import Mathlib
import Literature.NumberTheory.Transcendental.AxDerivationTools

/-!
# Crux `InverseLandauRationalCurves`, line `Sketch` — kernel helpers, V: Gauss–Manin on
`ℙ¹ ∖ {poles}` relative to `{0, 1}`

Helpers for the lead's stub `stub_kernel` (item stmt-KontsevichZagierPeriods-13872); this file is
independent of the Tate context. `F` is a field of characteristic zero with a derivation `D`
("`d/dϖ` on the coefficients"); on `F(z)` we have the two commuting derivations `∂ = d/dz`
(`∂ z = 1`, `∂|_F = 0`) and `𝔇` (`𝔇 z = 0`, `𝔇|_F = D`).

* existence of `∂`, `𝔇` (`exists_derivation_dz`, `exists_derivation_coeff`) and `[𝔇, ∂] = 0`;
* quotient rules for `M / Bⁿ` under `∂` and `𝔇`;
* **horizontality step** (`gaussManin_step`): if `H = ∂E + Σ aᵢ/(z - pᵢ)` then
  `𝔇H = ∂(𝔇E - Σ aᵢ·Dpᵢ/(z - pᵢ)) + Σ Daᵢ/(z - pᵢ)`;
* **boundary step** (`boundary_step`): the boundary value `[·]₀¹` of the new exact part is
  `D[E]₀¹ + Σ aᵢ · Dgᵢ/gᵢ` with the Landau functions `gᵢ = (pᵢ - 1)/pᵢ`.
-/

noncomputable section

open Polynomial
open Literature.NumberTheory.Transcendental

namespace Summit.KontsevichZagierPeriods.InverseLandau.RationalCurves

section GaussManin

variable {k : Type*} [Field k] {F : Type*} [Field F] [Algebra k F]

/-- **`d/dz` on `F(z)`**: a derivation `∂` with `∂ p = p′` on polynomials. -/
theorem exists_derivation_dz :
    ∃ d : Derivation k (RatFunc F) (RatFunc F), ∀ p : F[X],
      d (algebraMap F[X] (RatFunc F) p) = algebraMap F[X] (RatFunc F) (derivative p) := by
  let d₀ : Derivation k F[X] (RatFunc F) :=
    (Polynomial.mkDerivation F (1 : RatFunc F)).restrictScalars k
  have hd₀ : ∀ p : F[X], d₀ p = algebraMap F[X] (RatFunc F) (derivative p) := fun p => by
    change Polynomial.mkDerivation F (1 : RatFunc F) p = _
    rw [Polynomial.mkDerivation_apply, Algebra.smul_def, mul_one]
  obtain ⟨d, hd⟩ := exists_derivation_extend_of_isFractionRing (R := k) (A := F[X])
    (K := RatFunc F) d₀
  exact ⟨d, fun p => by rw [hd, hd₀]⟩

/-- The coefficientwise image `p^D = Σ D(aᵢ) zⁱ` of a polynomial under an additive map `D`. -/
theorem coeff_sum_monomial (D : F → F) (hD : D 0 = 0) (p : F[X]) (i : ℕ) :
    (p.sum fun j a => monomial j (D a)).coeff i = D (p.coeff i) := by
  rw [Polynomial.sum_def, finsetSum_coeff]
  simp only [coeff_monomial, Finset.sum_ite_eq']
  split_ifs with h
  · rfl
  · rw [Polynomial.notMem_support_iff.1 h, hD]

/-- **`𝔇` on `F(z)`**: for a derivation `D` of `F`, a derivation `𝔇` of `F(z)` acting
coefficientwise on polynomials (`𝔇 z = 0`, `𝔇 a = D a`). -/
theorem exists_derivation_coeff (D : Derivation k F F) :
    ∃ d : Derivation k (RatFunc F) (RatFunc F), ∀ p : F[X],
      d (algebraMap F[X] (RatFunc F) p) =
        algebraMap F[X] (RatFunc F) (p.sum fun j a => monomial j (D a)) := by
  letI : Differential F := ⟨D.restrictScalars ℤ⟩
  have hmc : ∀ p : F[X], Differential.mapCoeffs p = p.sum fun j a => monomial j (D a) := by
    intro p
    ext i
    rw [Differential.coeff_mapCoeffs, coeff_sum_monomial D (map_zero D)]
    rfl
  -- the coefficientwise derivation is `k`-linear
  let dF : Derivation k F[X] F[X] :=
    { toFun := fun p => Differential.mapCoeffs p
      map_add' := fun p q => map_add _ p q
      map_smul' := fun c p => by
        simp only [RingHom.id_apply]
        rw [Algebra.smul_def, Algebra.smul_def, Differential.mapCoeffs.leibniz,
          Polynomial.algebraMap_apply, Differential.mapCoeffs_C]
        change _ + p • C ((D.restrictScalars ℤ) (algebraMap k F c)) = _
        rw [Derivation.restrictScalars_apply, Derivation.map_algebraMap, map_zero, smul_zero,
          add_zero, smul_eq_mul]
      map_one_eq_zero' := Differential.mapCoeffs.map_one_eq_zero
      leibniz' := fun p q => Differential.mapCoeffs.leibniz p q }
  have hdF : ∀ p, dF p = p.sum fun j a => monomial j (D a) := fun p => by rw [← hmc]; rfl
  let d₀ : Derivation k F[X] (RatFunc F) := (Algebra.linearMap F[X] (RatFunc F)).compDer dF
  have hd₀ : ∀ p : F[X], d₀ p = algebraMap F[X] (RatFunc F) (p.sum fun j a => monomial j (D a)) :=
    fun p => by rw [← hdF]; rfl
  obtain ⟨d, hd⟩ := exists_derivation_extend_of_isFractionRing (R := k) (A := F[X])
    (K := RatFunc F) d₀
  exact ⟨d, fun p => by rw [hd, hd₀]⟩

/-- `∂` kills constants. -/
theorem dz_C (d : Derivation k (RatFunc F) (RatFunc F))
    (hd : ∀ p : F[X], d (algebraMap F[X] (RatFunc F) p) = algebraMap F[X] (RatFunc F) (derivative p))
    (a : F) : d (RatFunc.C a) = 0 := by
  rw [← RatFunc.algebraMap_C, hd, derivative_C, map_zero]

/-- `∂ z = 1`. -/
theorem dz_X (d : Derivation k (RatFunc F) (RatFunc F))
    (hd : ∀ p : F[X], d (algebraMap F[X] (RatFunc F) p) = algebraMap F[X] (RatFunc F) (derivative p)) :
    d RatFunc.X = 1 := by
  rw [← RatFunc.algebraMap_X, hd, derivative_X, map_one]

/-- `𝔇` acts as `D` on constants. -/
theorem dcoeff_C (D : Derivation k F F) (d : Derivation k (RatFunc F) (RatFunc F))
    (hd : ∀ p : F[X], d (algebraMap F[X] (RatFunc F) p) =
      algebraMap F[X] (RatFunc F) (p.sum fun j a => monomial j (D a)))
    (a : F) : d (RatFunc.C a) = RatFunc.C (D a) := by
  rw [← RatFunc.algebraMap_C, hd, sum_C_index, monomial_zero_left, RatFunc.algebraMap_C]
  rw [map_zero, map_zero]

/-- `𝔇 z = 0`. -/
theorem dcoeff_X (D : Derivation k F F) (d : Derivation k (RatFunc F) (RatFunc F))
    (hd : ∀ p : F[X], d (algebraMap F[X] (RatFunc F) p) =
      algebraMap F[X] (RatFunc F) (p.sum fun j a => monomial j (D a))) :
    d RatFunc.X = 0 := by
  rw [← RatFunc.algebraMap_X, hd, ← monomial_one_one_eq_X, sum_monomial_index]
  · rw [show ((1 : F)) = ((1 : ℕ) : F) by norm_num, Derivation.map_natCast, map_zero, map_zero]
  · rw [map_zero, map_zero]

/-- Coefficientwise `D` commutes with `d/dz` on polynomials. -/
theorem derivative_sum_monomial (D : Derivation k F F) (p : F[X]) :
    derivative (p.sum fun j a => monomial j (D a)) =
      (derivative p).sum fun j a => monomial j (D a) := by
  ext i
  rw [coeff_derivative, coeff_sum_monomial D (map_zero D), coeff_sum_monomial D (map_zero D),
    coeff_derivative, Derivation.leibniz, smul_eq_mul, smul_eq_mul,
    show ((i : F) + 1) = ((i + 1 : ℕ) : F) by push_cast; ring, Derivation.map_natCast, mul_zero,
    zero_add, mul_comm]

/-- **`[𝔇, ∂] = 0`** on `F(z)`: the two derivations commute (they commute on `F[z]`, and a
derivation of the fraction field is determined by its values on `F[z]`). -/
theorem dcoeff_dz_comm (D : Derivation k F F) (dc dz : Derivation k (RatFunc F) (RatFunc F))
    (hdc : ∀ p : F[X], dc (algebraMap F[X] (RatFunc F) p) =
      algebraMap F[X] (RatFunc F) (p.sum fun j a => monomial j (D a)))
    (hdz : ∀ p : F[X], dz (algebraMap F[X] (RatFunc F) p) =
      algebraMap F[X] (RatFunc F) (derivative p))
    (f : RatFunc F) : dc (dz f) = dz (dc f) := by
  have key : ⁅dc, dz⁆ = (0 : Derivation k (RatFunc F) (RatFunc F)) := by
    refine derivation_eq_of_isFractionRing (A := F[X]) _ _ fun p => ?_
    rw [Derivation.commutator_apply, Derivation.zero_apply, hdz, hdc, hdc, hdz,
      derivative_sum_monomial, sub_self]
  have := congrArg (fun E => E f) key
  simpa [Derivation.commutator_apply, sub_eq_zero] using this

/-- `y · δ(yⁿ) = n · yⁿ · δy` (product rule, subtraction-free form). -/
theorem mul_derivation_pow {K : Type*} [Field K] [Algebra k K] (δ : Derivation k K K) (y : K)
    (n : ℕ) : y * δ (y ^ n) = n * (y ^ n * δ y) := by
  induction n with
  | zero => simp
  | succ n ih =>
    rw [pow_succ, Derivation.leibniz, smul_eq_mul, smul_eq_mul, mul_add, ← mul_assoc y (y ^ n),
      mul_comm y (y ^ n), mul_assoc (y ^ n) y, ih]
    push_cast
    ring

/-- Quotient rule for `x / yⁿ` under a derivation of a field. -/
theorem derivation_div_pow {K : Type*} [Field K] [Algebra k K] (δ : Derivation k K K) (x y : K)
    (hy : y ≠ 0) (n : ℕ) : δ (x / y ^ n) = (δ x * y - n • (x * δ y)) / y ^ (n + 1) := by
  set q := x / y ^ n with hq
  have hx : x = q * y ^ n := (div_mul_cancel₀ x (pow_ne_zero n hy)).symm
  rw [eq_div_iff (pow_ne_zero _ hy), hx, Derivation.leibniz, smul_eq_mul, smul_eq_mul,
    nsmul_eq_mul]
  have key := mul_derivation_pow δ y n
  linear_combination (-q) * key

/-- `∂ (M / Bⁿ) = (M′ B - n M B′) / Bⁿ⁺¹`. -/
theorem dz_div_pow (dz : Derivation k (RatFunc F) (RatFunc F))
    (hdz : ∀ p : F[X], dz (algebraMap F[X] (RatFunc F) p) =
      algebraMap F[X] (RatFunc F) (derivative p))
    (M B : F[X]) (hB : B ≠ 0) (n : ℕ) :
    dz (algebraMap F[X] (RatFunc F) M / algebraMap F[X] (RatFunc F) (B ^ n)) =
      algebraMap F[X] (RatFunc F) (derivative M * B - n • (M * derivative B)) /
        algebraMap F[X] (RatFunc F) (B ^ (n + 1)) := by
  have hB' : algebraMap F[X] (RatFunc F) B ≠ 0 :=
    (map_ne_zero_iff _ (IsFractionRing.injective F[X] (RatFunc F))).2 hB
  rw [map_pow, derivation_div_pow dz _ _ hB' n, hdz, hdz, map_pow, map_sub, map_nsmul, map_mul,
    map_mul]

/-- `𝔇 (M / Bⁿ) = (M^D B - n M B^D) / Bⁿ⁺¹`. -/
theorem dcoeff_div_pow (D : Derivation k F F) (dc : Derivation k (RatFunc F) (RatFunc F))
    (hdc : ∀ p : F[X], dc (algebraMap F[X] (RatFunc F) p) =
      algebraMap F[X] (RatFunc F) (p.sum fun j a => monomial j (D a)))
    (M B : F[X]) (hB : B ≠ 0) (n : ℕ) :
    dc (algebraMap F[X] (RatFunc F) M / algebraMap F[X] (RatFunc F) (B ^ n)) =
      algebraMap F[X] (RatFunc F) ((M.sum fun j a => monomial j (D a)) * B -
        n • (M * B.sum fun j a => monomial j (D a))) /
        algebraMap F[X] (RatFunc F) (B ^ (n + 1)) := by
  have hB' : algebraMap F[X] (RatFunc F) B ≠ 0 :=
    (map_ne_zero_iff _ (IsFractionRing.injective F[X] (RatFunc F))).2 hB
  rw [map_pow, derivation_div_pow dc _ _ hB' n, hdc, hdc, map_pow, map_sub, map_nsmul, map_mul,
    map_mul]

==

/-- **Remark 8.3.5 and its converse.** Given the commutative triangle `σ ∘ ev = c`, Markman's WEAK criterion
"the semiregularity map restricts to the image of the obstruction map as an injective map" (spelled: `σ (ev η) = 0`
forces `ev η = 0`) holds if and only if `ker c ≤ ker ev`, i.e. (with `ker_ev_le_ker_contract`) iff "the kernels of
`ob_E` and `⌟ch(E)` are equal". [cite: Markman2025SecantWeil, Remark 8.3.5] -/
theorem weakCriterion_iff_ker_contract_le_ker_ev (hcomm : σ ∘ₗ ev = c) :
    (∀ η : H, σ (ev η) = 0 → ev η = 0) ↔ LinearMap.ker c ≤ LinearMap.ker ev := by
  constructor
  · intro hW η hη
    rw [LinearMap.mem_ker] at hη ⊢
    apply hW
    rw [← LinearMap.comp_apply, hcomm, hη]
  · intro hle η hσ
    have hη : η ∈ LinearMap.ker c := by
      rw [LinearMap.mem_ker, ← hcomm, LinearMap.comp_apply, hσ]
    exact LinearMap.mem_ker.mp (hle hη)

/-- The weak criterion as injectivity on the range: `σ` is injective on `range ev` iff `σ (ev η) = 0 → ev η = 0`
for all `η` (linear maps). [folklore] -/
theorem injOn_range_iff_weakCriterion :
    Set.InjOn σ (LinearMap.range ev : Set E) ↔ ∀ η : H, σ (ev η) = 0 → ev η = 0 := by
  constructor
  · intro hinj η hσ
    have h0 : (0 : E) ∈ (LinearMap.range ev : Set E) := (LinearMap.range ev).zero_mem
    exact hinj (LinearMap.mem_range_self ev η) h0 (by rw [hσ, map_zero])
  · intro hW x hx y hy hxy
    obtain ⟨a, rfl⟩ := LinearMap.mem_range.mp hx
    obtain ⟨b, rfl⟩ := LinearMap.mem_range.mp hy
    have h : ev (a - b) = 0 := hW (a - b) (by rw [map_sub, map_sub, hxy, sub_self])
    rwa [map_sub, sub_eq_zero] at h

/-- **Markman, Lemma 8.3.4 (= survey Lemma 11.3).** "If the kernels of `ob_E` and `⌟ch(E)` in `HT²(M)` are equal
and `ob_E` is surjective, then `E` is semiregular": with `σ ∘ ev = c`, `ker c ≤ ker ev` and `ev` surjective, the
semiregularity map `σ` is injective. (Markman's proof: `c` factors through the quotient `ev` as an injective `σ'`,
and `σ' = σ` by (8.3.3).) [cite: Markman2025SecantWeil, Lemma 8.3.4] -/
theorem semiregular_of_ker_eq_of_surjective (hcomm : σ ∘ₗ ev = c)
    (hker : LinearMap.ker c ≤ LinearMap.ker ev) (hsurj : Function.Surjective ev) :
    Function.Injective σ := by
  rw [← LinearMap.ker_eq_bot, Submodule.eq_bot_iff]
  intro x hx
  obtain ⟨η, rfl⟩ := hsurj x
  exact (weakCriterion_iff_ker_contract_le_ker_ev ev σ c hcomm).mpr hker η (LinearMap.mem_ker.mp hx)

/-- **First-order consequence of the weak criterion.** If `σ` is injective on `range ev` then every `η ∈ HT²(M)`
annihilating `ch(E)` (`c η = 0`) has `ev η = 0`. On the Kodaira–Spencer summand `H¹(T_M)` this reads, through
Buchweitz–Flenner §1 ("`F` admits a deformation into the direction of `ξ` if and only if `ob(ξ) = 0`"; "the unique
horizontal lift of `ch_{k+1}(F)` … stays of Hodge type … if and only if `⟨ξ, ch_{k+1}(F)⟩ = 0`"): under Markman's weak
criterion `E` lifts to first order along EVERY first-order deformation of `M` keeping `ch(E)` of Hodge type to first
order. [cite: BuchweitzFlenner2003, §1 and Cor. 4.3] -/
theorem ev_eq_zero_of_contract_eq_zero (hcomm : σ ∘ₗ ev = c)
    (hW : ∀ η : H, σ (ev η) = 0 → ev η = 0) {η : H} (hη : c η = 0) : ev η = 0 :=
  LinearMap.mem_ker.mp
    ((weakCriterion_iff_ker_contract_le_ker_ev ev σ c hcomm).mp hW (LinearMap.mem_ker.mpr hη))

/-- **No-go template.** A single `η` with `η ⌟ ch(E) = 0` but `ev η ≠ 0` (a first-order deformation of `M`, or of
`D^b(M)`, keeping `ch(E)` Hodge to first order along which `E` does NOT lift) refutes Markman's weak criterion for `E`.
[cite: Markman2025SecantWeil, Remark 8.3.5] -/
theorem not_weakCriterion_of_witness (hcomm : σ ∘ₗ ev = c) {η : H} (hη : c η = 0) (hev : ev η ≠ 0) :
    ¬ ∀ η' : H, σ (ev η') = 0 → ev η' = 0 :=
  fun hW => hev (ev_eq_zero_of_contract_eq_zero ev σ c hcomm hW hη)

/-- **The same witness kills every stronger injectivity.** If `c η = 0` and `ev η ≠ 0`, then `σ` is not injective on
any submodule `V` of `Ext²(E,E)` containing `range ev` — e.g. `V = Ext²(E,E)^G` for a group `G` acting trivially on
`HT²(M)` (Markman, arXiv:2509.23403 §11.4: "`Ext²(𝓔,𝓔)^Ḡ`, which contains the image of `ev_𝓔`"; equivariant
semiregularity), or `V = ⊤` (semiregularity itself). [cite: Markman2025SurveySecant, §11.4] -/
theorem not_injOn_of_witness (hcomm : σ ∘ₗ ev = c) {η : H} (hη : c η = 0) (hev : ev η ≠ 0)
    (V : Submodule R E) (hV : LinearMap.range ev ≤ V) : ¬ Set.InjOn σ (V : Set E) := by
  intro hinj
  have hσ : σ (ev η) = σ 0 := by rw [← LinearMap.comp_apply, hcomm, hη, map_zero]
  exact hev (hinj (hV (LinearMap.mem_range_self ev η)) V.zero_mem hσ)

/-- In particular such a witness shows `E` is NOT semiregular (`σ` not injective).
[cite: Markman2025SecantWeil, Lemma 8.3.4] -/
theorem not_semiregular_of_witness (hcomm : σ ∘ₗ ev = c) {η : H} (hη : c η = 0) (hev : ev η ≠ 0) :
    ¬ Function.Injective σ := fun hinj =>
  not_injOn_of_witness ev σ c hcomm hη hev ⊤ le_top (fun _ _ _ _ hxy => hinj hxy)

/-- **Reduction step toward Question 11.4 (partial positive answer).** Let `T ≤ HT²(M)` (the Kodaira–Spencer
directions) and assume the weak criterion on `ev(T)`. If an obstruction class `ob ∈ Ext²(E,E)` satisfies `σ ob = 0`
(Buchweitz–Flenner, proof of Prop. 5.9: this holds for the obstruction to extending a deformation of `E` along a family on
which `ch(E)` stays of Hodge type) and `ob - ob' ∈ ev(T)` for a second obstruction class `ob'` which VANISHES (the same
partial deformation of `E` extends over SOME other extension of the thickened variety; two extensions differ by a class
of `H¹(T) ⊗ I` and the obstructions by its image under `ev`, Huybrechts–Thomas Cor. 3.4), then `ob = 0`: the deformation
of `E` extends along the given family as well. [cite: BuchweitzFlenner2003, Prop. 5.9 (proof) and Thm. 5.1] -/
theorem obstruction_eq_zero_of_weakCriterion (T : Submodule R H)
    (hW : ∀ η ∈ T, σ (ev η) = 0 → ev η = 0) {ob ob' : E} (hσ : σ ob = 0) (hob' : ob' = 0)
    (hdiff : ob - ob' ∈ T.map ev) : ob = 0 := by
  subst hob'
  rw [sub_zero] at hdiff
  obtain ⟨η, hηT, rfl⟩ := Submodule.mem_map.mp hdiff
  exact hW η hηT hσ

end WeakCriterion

● What is being asked: All lines of the material that contain the word "obtain" should be listed.

● Answer box:
  obtain ⟨d, hd⟩ := exists_derivation_extend_of_isFractionRing (R := k) (A := F[X])
  obtain ⟨d, hd⟩ := exists_derivation_extend_of_isFractionRing (R := k) (A := F[X])
    obtain ⟨a, rfl⟩ := LinearMap.mem_range.mp hx
    obtain ⟨b, rfl⟩ := LinearMap.mem_range.mp hy
  obtain ⟨η, rfl⟩ := hsurj x
  obtain ⟨η, hηT, rfl⟩ := Submodule.mem_map.mp hdiff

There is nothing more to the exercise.